Work instructions
Output only the lines below from the one containing "References: M. Kontsevich, D." to the one containing "boxAff_injective boxAff_diag_det boxAff_hasFDerivAt)", exactly as written, both ends kept.

··· Study material

import Summits.KontsevichZagierPeriods.KontsevichZagierPeriods.Cruxes.ExactDescentBox.ExactDescentBoxProofAux

/-!
# `ExactDescentBox` (stmt-KontsevichZagierPeriods-4427, route GenericPointClass) — part 3/3: the affine chart, descent along one coordinate (cube, then box) and the assembly `exactDescentBox_proof`

Part of the complete candidate proof `Cruxes/ExactDescentBox/ExactDescentBoxProof.lean` (strategist seat
planner-cstrat-stmt-KontsevichZagierPeriods-4427-s2-0, 2026-08-17; lean check rc 0, 0 sorry, axioms std), pre-split into
three ≤ 400-line files for landing as `Theorems/GenericPointClassExactDescentBox{Cube,Aux,}.lean` (PROVER: rename the
module paths in the `import` lines accordingly; nothing else changes).

§4 the diagonal affine chart `x ↦ a + (b − a)·x`, §3 `cubeSingleCoordinateDescent`, §5 `boxSingleCoordinateDescent`,
§6 `Summit.KontsevichZagierPeriods.GenericPointClass.exactDescentBox_proof : ExactDescentBox`
(closes stmt-4427).

References: M. Kontsevich, D. Zagier, *Periods* (2001), §1.2, rules (1)–(3); A. Huber, S. Müller-Stach, *Periods and
Nori Motives* (2017), §13.1; J. Bochnak, M. Coste, M.-F. Roy, *Real Algebraic Geometry* (1998), §2.2.
-/

noncomputable section

open MeasureTheory Set
open Literature.NumberTheory.Transcendental
open Literature.NumberTheory.Transcendental.KZ (IntegralRep of relations changeOfVariablesRel_subset_relations)
open Literature.ModelTheory.ExponentialFields (IsSemialgebraic)
open Summit.KontsevichZagierPeriods.GaussManinCertificates
  (isAlgebraic_corner_of_isSemialgebraic_openBox isSemialgebraic_openBox_of_isAlgebraic)
open Summit.KontsevichZagierPeriods.KontsevichZagierPeriods.Cruxes.StokesGeneration.FibrewiseStokes
  (boxAff_isSemialgebraicMapOn boxAff_isAlgebraic_prod boxAff_injective boxAff_diag_det boxAff_hasFDerivAt)

namespace Summit.KontsevichZagierPeriods.GenericPointClass.ExactDescentBox

variable {d : ℕ}

/-! ### §4 The diagonal affine chart `x ↦ a + (b − a)·x` -/

/-- The affine chart commutes with updating a coordinate. [folklore] -/
theorem boxAff_update (a b : Fin (d + 1) → ℝ) (x : Fin (d + 1) → ℝ) (k : Fin (d + 1)) (t : ℝ) :
    (fun i => a i + (b i - a i) * Function.update x k t i) =
      Function.update (fun i => a i + (b i - a i) * x i) k (a k + (b k - a k) * t) := by
  funext i
  by_cases hik : i = k
  · subst hik
    simp
  · simp [Function.update_of_ne hik]
/-- **Filling an even-type layer** (clusters `N`): the four steps are `inLayer_step_conj` for the
symmetries `1, M_u, M_{u−v}, M_{u−v} ∘ M_u` of the cluster. [folklore] -/
theorem plane_fill_even (ha : 0 < a) (hh : 0 < h) (hh1 : 64 / 100 * a ^ 2 < h ^ 2)
    (hh2 : h ^ 2 < 69 / 100 * a ^ 2) {S : Set (EuclideanSpace ℝ (Fin 3))}
    (hS : ∀ y ∈ S, ∃ A : EuclideanSpace ℝ (Fin 3) ≃ₗᵢ[ℝ] EuclideanSpace ℝ (Fin 3),
      S ∩ Metric.ball y (13 / 10 * a) = (fun n => y + A n) ''
        {p : EuclideanSpace ℝ (Fin 3) | p ∈ hcpStacking a h ∧ ‖p‖ < 13 / 10 * a})
    {c : EuclideanSpace ℝ (Fin 3)}
    (hc : S ∩ Metric.ball c (13 / 10 * a) = (fun n => c + n) ''
      {p : EuclideanSpace ℝ (Fin 3) | p ∈ hcpStacking a h ∧ ‖p‖ < 13 / 10 * a}) (i j : ℤ) :
    S ∩ Metric.ball (c + barlowPos a h alternatingHagg 0 i j) (13 / 10 * a) =
      (fun n => c + barlowPos a h alternatingHagg 0 i j + n) ''
        {p : EuclideanSpace ℝ (Fin 3) | p ∈ hcpStacking a h ∧ ‖p‖ < 13 / 10 * a} := by
  set N := {p : EuclideanSpace ℝ (Fin 3) | p ∈ hcpStacking a h ∧ ‖p‖ < 13 / 10 * a} with hN
  set Mu := (ℝ ∙ barlowPos a h alternatingHagg 0 1 0)ᗮ.reflection with hMu
  set Muv := (ℝ ∙ (barlowPos a h alternatingHagg 0 1 0 - barlowPos a h alternatingHagg 0 0 1))ᗮ.reflection
    with hMuv
  have hU : ∀ x, Mu x ∈ hcpStacking a h ↔ x ∈ hcpStacking a h := mirrorU_mem_iff ha.ne'
  have hUV : ∀ x, Muv x ∈ hcpStacking a h ↔ x ∈ hcpStacking a h := mirrorUV_mem_iff ha.ne'
  have hL0 : haggLabel alternatingHagg 0 = 0 := haggLabel_zero _
  -- the generic step
  have step : ∀ g : EuclideanSpace ℝ (Fin 3) ≃ₗᵢ[ℝ] EuclideanSpace ℝ (Fin 3),
      (∀ x, g x ∈ hcpStacking a h ↔ x ∈ hcpStacking a h) →
      ∀ z : EuclideanSpace ℝ (Fin 3), S ∩ Metric.ball z (13 / 10 * a) = (fun n => z + n) '' N →
        S ∩ Metric.ball (z + g (barlowPos a h alternatingHagg 0 1 0)) (13 / 10 * a) =
          (fun n => z + g (barlowPos a h alternatingHagg 0 1 0) + n) '' N := by
    intro g hg z hz
    have hgN : g '' N = N := image_cluster_eq_of_mem_iff hg _
    have := inLayer_step_conj ha hh hh1 hh2 g hS (z := z) (by rw [hgN]; exact hz)
    rwa [hgN] at this
  refine plane_fill (M := N) ?_ ?_ ?_ ?_ hc i j
  · intro z hz
    simpa using step (LinearIsometryEquiv.refl ℝ _) (fun x => Iff.rfl) z hz
  · intro z hz
    have e : Mu (barlowPos a h alternatingHagg 0 1 0) = barlowPos a h alternatingHagg 0 (-1) 0 := by
      rw [hMu, mirrorU_site ha.ne', hL0]; norm_num
    simpa [e] using step Mu hU z hz
  · intro z hz
    have e : Muv (barlowPos a h alternatingHagg 0 1 0) = barlowPos a h alternatingHagg 0 0 1 := by
      rw [hMuv, mirrorUV_site ha.ne']
    simpa [e] using step Muv hUV z hz
  · intro z hz
    have e : (Mu.trans Muv) (barlowPos a h alternatingHagg 0 1 0) = barlowPos a h alternatingHagg 0 0 (-1) := by
      rw [LinearIsometryEquiv.trans_apply, hMu, mirrorU_site ha.ne', hL0, hMuv, mirrorUV_site ha.ne']
      norm_num
    simpa [e] using step (Mu.trans Muv) (trans_mem_iff hU hUV) z hz
import Mathlib
import Literature.NumberTheory.Irrationality.Fischler2002.JnChiProofs
import Literature.NumberTheory.Irrationality.Fischler2002.EulerKernelBoundsProofs
import HarnessLib

/-!
# Fischler's finiteness criterion for `𝒥(p)` — III: peeling the last variable (finiteness of the peeled integrals)

Topic `Literature/NumberTheory/Irrationality/Fischler2002`; proofs-only companion of `RhinViolaGroupsGeneral.lean`
(named fact `Jn_finite_iff`) and `FamilyJ.lean` (`integralJ_finite_iff`). Source: S. Fischler, « Formes linéaires en
polyzêtas et intégrales multiples », C. R. Acad. Sci. Paris Sér. I **335** (2002) 1–4 = arXiv:math/0202064
[Fischler2002Polyzetas], §3 p. 4; proof in S. Fischler, *Groupes de Rhin-Viola et intégrales multiples*, J. Théor.
Nombres Bordeaux **15** (2003) 479–534 [Fischler2003RhinViola], §4.1 Proposition 13 (cell `pub-zeta5`, seat ct-1 g32,
2026-08-27).

HONEST FRAMING (cells pub-zeta5 / zeta5-irr): systematic search; no irrationality claim unless certified. Real analysis
only (Tonelli and one-variable estimates for integrals of non-negative functions); nothing about `ζ(5)`.

## The peeling
Since `δ_{m+1}(x′, t) = 1 − t·δ_m(x′)` and `1 − δ_m(x′) = x_m δ_{m−1}(x′)`, integrating out the last variable of an
`(m+1)`-fold integrand of the shape
`Φ = ∏_{k ≤ m+1} x_k^{α_k}(1−x_k)^{β_k}δ_k^{−γ_k} · x_{m+1}^{−r_{m+2}} δ_m^{−r_{m+2}} δ_{m+1}^{−r_{m+3}}`
(real exponents `α, β, γ, r : ℕ → ℝ`) by the Euler-kernel bound `∫₀¹ t^a(1−t)^b(1−tδ_m)^{−g}dt ≤ C(1−δ_m)^{−r_{m+1}}`
returns an `m`-fold integrand of the SAME shape with the SAME exponent functions. Hence one statement,
`lintegral_phi_lt_top`, quantified over `α, β, γ, r` with pointwise inequalities, is proved by induction on the number of
variables (Tonelli step: the tree's `JnChi.lintegral_openCube_succ`). With `α = a`, `β = b`, `γ_k = c̃_k` (`γ₁ = 0`) and
`r_k = ρ_k⁺ + (n+3−k)ε` this gives the «if» half of the criterion (`JnFinitenessCriterionProofs.lean`); this file also
identifies `integrandJ` with the real-exponent product on the open cube (`integrandJ_eq_rpow_prod`). Theorems only, no
definition, no new named fact.
-/

noncomputable section

namespace Literature.NumberTheory.Irrationality.Fischler2002

open MeasureTheory Set Finset JnChi
open scoped ENNReal

namespace JnFinite

/-! ### The open cube -/

/-- Membership in the open cube `(0,1)^m`, coordinatewise. [cite: Fischler2002Polyzetas, §3 p. 4 (intégrales sur [0,1]^n)] -/
theorem mem_openCube_iff {m : ℕ} {x : Fin m → ℝ} :
    x ∈ (Set.pi Set.univ fun _ : Fin m => Ioo (0 : ℝ) 1) ↔ ∀ i, 0 < x i ∧ x i < 1 := by
  simp [Set.mem_pi, Set.mem_Ioo]

/-- The open cube `(0,1)^m` has volume `1`. [cite: Fischler2002Polyzetas, §3 p. 4 (intégrales sur [0,1]^n)] -/
theorem volume_openCube (m : ℕ) : volume (Set.pi Set.univ fun _ : Fin m => Ioo (0 : ℝ) 1) = 1 := by
  rw [volume_pi, Measure.pi_pi]
  simp [Real.volume_Ioo]

/-- On the open cube, `0 < x_k < 1` for `1 ≤ k ≤ m`. [cite: Fischler2002Polyzetas, §3 p. 4 (intégrales sur [0,1]^n)] -/
theorem coord_mem {m : ℕ} {x : Fin m → ℝ} (hx : ∀ i, 0 < x i ∧ x i < 1) {k : ℕ} (hk1 : 1 ≤ k) (hkm : k ≤ m) :
    0 < coord x k ∧ coord x k < 1 := by
  unfold coord
  rw [dif_pos ⟨hk1, hkm⟩]
  exact hx _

······

Solution for this problem
References: M. Kontsevich, D. Zagier, *Periods* (2001), §1.2, rules (1)–(3); A. Huber, S. Müller-Stach, *Periods and
Nori Motives* (2017), §13.1; J. Bochnak, M. Coste, M.-F. Roy, *Real Algebraic Geometry* (1998), §2.2.
-/

noncomputable section

open MeasureTheory Set
open Literature.NumberTheory.Transcendental
open Literature.NumberTheory.Transcendental.KZ (IntegralRep of relations changeOfVariablesRel_subset_relations)
open Literature.ModelTheory.ExponentialFields (IsSemialgebraic)
open Summit.KontsevichZagierPeriods.GaussManinCertificates
  (isAlgebraic_corner_of_isSemialgebraic_openBox isSemialgebraic_openBox_of_isAlgebraic)
open Summit.KontsevichZagierPeriods.KontsevichZagierPeriods.Cruxes.StokesGeneration.FibrewiseStokes
  (boxAff_isSemialgebraicMapOn boxAff_isAlgebraic_prod boxAff_injective boxAff_diag_det boxAff_hasFDerivAt)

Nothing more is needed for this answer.